Endpoint /actuator/metrics/resilience4j.retry.calls
This endpoint exposes the retry-related metrics:
$ curl http://localhost:8080/actuator/metrics/resilience4j.retry.calls
{
"name": "resilience4j.retry.calls",
"description": "The number of failed calls after a retry attempt",
"baseUnit": null,
"measurements": [
{
"statistic": "COUNT",
"value": 6
}
],
"availableTags": [
{
"tag": "kind",
"values": [
"successful_without_retry",
"successful_with_retry",
"failed_with_retry",
"failed_without_retry"
]
},
{
"tag": "name",
"values": [
... list of retry instances ...
]
}
]
}
Conclusion
In this article, we learned how we can use Resilience4j Retry’s built-in Spring Boot support to make our applications resilient to temporary errors.
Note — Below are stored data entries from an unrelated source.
/-! ### The type-O ceiling `936/1024` at `n = 12` -/

/-- **A type-O side has `Φ ≤ 936/1024` (12 bits).**  Cubic `f, g : 𝔽₂¹² → 𝔽₂` with `W_g = 16u` and some `u(x)` odd: `Φ(f,g) ≤ 936/1024`.
(Above it the base energy `4096 + 8#E ≤ 2¹⁷(1 − Φ) < 11264` forces `#E < 896`; `#E ≥ 768` (`to15_typeO_E_ge_768`), `#E ≠ 768`
(`to15_typeO_E768_le`), and the gap `(768, 896)` (`kt_gap_twelve`) leave nothing.)  The tree had `940/1024` (`to15_typeO_le_940`).  The
level-`≥ 6` branch below `941/1024` is NOT treated, so no new value of `θ₁₂` follows yet.  Finite-slice statement; NOT summit progress. [this work] -/
theorem to16_typeO_le_936 (f g : (Fin (6 + 6) → Bool) → Bool) (hf : IsDegLeFun 3 f) (hg : IsDegLeFun 3 g)
    (u : (Fin (6 + 6) → Bool) → ℤ) (hu : ∀ x, W (fun y => signOf (g y)) x = (2 : ℝ) ^ 4 * (u x : ℝ))
    (hodd : ∃ x, Odd (u x)) : forrelation f g ≤ 936 / 1024 := by
  classical
  by_contra hΦ
  push Not at hΦ
  have hall : ∀ x, Odd (u x) := TypeOTwelve.typeO_of_exists_odd g u hg hu hodd
  have hu' : ∀ x, W (fun y => signOf (g y)) x = (2 : ℝ) ^ (2 * 2) * (u x : ℝ) := fun x => (hu x).trans (by norm_num)
  have hd1 : IsDegLeFun 1 (fun x => decide (Odd (u x / 2))) := z2_digitOne 2 g u hg hu' hall
  have hd2 : IsDegLeFun 3 (fun x => decide (Odd (u x / 2 / 2))) := z2_digitTwo 2 g u hg hu' hall
  set E := univ.filter (fun x : Fin (6 + 6) → Bool => (Odd (u x / 2) ↔ Odd (u x / 2 / 2))) with hEdef
  have hdegE : IsDegLeFun (2 + 1) (fun x => (decide (Odd (u x / 2)) ^^ decide (Odd (u x / 2 / 2))) ^^ true) :=
    tb_isDegLeFun_xor_const (bb_isDegLeFun_bxor (hd1.mono (by norm_num)) hd2) true
  have hsetE : (univ.filter fun x : Fin (6 + 6) → Bool =>
      ((decide (Odd (u x / 2)) ^^ decide (Odd (u x / 2 / 2))) ^^ true) = true) = E := by
    rw [hEdef]
    apply filter_congr
    intro x _
    by_cases h1 : Odd (u x / 2) <;> by_cases h2 : Odd (u x / 2 / 2) <;> simp [h1, h2]
  have hsumE : (∑ x, (if (Odd (u x / 2) ↔ Odd (u x / 2 / 2)) then 1 else 0 : ℤ)) = #E := by rw [sum_boole]
  -- `#E ≥ 768`, `#E ≠ 768`
  have hE768 : 768 ≤ #E := to15_typeO_E_ge_768 f g hf hg u hu hodd (by linarith)
  have hEne : #E ≠ 768 := by
    intro h
    have := to15_typeO_E768_le f g hf hg u hu hodd h
    linarith
  -- budget: `4096 + 8#E ≤ Σ τ² = 2¹⁷(1 − Φ) < 11264`
  have hbud := tw12_budget f g u hu
  have hT : (∑ x, (u x - 4 * sZ (f x)) ^ 2 : ℤ) ≤ 11263 := by
    have h' : ((∑ x, (u x - 4 * sZ (f x)) ^ 2 : ℤ) : ℝ) < 11264 := by rw [hbud]; linarith
    have h'' : (∑ x, (u x - 4 * sZ (f x)) ^ 2 : ℤ) < 11264 := by exact_mod_cast h'
    omega
  choose v hv using fun x => to12_pt_mod8 (u x) (sZ (f x)) (hall x) (tp_sZ_cases (f x))
  set τ₀ : (Fin (6 + 6) → Bool) → ℤ := fun x =>
    sZ (decide (Odd (u x / 2))) * (1 - 4 * (if (Odd (u x / 2) ↔ Odd (u x / 2 / 2)) then 1 else 0)) with hτ₀def
  have hvx : ∀ x, u x - 4 * sZ (f x) = τ₀ x + 8 * v x := fun x => hv x
  have hτ₀val : ∀ x, τ₀ x = 1 ∨ τ₀ x = -1 ∨ τ₀ x = 3 ∨ τ₀ x = -3 := by
    intro x
    simp only [τ₀]
    rcases tp_sZ_cases (decide (Odd (u x / 2))) with h | h <;> rw [h] <;> split_ifs <;> norm_num
  have hτ₀sq : ∀ x, τ₀ x ^ 2 = 1 + 8 * (if (Odd (u x / 2) ↔ Odd (u x / 2 / 2)) then 1 else 0 : ℤ) := by
    intro x
    simp only [τ₀]
    rcases tp_sZ_cases (decide (Odd (u x / 2))) with h | h <;> rw [h] <;> split_ifs <;> norm_num
  have hsumτ₀ : ∑ x, τ₀ x ^ 2 = 4096 + 8 * #E := by
    rw [sum_congr rfl fun x _ => hτ₀sq x, sum_add_distrib, ← mul_sum, hsumE, sum_const, card_univ, Fintype.card_fun,
      Fintype.card_bool, Fintype.card_fin]
    norm_num
  set X : (Fin (6 + 6) → Bool) → ℤ := fun x => (τ₀ x + 8 * v x) ^ 2 - τ₀ x ^ 2 with hXdef
  have hXnn : ∀ x, 0 ≤ X x := fun x => to12_excess_nonneg _ _ (hτ₀val x)
  have hTdec : (∑ x, (u x - 4 * sZ (f x)) ^ 2 : ℤ) = ∑ x, τ₀ x ^ 2 + ∑ x, X x := by
    rw [← sum_add_distrib]
    exact sum_congr rfl fun x _ => by rw [hvx x]; simp only [X]; ring
  have hXsum_nn : 0 ≤ ∑ x, X x := sum_nonneg fun x _ => hXnn x
  have hE896 : #E < 896 := by
    rw [hTdec, hsumτ₀] at hT
    have : (8 : ℤ) * #E ≤ 7167 := by linarith
    have : 8 * #E ≤ 7167 := by exact_mod_cast this
    omega
  exact kt_gap_twelve _ hdegE (by rw [hsetE]; omega) (by rw [hsetE]; exact hE896)

end Summit.QuantumAdvantage.QuantumAdvantage.Theorems.CubicForrelation.NearExactIsExact

end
We looked at the different ways to configure retries and some examples for deciding between the various approaches.
For a deeper understanding of Resilience4j Retry concepts and some good practices to follow when implementing retries in general, check out the related, previous article in this series.
You can play around with a complete application illustrating these ideas using the code on GitHub.